▸ What you are asked to do
Count the lines in the records below that contain the word "every", and give that figure alone.

Saved data entries:
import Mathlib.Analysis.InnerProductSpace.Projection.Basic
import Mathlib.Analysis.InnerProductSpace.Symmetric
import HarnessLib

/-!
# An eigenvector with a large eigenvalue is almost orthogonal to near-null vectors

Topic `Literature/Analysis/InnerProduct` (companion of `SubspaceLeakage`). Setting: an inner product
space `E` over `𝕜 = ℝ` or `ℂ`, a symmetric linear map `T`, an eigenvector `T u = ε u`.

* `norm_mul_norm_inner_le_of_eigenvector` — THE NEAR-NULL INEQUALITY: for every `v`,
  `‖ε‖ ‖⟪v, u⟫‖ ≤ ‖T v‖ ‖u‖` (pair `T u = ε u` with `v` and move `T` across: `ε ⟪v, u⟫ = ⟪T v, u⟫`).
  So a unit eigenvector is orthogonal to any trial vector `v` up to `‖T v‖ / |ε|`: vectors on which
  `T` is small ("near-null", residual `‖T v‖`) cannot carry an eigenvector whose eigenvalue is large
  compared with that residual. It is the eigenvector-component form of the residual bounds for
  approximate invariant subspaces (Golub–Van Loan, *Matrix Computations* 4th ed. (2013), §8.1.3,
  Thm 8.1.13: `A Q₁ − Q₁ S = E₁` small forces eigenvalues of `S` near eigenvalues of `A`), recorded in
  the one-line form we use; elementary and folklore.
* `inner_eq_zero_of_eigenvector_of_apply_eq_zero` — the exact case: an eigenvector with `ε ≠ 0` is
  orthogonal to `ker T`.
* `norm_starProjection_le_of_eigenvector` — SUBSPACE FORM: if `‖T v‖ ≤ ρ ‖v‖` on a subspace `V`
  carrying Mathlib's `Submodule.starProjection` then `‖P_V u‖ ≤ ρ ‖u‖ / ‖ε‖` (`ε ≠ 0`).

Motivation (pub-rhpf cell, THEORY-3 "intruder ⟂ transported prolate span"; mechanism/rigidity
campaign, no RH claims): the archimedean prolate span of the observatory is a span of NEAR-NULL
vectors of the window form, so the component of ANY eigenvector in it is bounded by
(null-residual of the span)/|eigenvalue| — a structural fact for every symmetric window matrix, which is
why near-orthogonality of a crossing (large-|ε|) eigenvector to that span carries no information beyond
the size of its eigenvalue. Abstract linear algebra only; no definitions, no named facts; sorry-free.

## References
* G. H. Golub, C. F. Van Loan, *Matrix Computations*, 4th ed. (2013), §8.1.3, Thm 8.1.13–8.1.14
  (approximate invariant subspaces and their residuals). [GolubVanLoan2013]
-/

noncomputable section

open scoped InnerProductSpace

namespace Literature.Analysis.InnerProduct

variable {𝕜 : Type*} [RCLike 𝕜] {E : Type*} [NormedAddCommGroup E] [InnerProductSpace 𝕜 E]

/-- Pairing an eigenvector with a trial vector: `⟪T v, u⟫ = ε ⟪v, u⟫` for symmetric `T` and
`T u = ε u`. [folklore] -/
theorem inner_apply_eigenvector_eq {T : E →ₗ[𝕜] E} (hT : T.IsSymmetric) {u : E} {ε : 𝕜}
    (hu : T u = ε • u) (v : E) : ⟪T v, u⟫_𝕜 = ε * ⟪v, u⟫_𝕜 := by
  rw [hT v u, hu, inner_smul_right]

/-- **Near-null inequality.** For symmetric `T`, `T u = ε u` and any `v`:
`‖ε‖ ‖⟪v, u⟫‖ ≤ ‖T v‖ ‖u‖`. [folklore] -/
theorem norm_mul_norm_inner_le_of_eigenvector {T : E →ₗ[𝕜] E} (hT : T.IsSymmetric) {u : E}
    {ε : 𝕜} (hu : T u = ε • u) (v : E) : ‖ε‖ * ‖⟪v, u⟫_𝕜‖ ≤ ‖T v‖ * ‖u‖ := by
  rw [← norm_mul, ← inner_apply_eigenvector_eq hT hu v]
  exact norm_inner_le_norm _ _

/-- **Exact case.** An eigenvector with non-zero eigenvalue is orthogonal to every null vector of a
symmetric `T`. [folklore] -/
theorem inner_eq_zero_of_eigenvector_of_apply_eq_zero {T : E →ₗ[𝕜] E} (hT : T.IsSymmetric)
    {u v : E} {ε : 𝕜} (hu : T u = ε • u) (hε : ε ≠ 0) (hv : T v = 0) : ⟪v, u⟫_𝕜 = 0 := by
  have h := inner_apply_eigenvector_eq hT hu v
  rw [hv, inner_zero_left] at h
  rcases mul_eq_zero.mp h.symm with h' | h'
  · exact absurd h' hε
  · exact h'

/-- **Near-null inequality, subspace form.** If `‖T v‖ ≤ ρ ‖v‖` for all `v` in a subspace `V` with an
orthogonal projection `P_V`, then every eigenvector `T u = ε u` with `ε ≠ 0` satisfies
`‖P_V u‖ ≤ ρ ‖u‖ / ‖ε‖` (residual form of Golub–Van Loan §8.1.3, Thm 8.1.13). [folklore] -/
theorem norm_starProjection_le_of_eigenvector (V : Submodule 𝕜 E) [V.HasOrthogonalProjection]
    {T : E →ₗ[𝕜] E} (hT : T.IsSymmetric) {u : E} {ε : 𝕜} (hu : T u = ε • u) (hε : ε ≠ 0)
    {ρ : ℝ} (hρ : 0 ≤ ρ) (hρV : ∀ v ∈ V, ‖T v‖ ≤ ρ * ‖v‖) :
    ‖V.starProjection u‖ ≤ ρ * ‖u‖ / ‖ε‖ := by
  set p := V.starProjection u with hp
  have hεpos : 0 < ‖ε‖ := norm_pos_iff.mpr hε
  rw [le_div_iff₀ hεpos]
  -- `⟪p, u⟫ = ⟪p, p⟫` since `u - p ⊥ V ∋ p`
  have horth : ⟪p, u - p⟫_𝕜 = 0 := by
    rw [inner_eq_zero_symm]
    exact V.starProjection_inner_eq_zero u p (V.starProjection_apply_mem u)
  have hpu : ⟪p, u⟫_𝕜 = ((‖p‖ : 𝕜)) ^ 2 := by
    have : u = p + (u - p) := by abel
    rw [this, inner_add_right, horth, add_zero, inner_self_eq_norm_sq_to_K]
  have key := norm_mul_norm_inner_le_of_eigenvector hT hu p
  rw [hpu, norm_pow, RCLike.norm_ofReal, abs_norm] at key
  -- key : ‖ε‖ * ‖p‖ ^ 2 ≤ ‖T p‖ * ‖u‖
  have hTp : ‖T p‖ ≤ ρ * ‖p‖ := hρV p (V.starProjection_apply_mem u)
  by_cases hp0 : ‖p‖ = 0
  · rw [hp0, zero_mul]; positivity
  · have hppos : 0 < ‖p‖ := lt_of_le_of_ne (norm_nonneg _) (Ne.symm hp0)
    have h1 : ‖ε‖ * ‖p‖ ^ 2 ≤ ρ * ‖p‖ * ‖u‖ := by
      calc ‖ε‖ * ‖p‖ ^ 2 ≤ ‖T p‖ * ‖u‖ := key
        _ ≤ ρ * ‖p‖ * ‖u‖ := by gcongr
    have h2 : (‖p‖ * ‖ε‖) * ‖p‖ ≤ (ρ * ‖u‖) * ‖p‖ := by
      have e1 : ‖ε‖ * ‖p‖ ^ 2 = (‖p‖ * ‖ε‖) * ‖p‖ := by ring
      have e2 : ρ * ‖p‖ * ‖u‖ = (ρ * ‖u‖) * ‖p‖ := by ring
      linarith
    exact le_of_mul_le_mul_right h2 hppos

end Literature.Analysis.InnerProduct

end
==
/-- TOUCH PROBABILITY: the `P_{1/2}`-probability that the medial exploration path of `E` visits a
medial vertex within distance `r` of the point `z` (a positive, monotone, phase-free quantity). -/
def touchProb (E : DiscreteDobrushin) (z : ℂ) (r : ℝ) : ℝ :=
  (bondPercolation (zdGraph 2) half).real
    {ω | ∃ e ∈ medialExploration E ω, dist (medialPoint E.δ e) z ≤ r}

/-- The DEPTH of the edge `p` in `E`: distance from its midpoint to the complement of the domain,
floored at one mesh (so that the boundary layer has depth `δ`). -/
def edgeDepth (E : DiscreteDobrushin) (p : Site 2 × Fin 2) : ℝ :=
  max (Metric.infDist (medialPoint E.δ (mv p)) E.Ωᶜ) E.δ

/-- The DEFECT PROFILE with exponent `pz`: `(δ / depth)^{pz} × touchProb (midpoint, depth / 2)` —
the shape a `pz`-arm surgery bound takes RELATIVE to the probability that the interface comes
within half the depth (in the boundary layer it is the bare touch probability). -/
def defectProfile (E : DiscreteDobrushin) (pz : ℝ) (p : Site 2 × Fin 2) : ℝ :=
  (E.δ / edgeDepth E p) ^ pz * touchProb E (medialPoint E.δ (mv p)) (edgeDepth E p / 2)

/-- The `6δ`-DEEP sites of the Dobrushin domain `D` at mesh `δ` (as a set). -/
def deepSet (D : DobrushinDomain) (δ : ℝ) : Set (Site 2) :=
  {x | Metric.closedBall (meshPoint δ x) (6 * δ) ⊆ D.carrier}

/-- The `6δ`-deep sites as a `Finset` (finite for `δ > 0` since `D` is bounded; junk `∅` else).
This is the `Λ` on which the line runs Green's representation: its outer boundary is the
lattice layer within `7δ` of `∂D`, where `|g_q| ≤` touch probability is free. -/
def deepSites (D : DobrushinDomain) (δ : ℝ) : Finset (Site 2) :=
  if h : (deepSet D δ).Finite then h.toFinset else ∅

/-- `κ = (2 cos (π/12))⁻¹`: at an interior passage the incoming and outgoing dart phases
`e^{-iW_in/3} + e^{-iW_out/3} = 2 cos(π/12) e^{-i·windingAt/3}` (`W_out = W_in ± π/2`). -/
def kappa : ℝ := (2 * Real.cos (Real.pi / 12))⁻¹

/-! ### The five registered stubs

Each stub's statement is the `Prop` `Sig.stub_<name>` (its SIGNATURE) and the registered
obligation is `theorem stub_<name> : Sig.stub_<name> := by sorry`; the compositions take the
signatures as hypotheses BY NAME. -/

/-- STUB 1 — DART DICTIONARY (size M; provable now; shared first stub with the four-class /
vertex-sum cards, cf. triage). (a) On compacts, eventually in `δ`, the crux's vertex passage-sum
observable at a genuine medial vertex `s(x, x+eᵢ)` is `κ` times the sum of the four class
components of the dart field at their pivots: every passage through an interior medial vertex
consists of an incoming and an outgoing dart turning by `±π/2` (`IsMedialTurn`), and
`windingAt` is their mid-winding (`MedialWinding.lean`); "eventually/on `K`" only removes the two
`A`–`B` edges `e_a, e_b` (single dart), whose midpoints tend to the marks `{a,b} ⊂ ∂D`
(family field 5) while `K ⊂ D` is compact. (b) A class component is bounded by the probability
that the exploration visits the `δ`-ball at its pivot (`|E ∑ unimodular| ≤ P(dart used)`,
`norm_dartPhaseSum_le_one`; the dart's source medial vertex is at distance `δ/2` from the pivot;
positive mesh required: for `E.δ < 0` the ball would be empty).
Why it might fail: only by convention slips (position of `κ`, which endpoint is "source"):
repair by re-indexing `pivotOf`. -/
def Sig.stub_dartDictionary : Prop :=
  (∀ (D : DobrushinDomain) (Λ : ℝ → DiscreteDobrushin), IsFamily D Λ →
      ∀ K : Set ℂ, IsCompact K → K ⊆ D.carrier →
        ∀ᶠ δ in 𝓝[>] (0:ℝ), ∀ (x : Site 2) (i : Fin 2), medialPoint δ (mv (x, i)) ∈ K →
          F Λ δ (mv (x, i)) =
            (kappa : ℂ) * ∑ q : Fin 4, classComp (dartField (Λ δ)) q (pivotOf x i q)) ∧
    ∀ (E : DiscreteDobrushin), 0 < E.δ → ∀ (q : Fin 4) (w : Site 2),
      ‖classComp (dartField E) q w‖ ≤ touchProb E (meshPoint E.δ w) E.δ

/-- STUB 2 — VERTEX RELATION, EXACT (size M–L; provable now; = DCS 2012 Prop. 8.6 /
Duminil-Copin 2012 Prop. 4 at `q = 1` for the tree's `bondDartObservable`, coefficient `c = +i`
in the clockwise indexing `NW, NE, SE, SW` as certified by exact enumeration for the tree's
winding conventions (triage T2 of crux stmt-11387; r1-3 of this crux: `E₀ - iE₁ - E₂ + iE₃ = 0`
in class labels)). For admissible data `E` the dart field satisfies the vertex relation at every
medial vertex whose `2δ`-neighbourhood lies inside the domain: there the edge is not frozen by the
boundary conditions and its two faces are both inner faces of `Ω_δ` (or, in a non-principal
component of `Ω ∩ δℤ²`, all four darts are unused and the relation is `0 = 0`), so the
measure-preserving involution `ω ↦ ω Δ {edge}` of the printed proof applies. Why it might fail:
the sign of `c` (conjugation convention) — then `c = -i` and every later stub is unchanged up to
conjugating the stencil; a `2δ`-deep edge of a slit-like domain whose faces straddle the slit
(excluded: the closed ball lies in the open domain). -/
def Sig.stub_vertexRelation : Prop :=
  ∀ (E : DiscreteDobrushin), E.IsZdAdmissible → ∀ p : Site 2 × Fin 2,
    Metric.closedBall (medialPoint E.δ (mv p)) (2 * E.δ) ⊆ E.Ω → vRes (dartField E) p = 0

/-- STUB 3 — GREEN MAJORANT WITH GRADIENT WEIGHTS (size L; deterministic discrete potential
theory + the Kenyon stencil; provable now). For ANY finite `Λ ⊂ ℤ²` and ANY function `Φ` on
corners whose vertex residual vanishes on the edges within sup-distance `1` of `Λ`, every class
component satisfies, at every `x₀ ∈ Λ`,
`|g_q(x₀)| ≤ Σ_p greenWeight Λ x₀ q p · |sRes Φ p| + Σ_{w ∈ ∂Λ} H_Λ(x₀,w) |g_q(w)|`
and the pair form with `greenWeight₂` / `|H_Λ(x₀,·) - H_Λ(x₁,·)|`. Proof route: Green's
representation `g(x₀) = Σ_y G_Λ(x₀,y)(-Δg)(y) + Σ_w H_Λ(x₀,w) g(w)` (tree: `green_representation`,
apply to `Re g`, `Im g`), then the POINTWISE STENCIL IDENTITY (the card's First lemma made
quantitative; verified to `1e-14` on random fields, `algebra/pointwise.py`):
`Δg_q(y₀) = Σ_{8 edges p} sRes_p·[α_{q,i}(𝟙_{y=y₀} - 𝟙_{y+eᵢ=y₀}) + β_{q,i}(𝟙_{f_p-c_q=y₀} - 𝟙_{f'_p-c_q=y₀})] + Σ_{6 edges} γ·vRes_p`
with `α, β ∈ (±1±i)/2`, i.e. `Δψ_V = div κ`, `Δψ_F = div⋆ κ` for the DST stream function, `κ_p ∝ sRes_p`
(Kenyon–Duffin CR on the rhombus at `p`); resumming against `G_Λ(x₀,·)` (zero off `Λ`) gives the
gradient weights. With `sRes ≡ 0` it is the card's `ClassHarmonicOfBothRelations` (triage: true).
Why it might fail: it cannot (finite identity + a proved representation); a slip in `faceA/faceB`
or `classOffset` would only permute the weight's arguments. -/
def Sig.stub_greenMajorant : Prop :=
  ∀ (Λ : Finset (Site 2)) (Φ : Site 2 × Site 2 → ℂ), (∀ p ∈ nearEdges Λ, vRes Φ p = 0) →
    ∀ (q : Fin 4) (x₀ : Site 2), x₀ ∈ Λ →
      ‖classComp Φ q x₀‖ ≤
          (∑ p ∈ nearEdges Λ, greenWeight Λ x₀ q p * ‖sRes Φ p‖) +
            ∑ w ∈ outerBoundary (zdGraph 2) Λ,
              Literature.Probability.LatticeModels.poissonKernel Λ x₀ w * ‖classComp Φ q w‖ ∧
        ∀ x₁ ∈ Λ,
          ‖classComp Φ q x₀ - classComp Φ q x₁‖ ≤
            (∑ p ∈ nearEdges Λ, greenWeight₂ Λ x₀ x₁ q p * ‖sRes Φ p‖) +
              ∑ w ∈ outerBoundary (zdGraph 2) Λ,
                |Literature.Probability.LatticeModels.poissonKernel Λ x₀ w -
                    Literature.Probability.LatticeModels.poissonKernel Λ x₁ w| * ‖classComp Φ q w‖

▸ Reply
9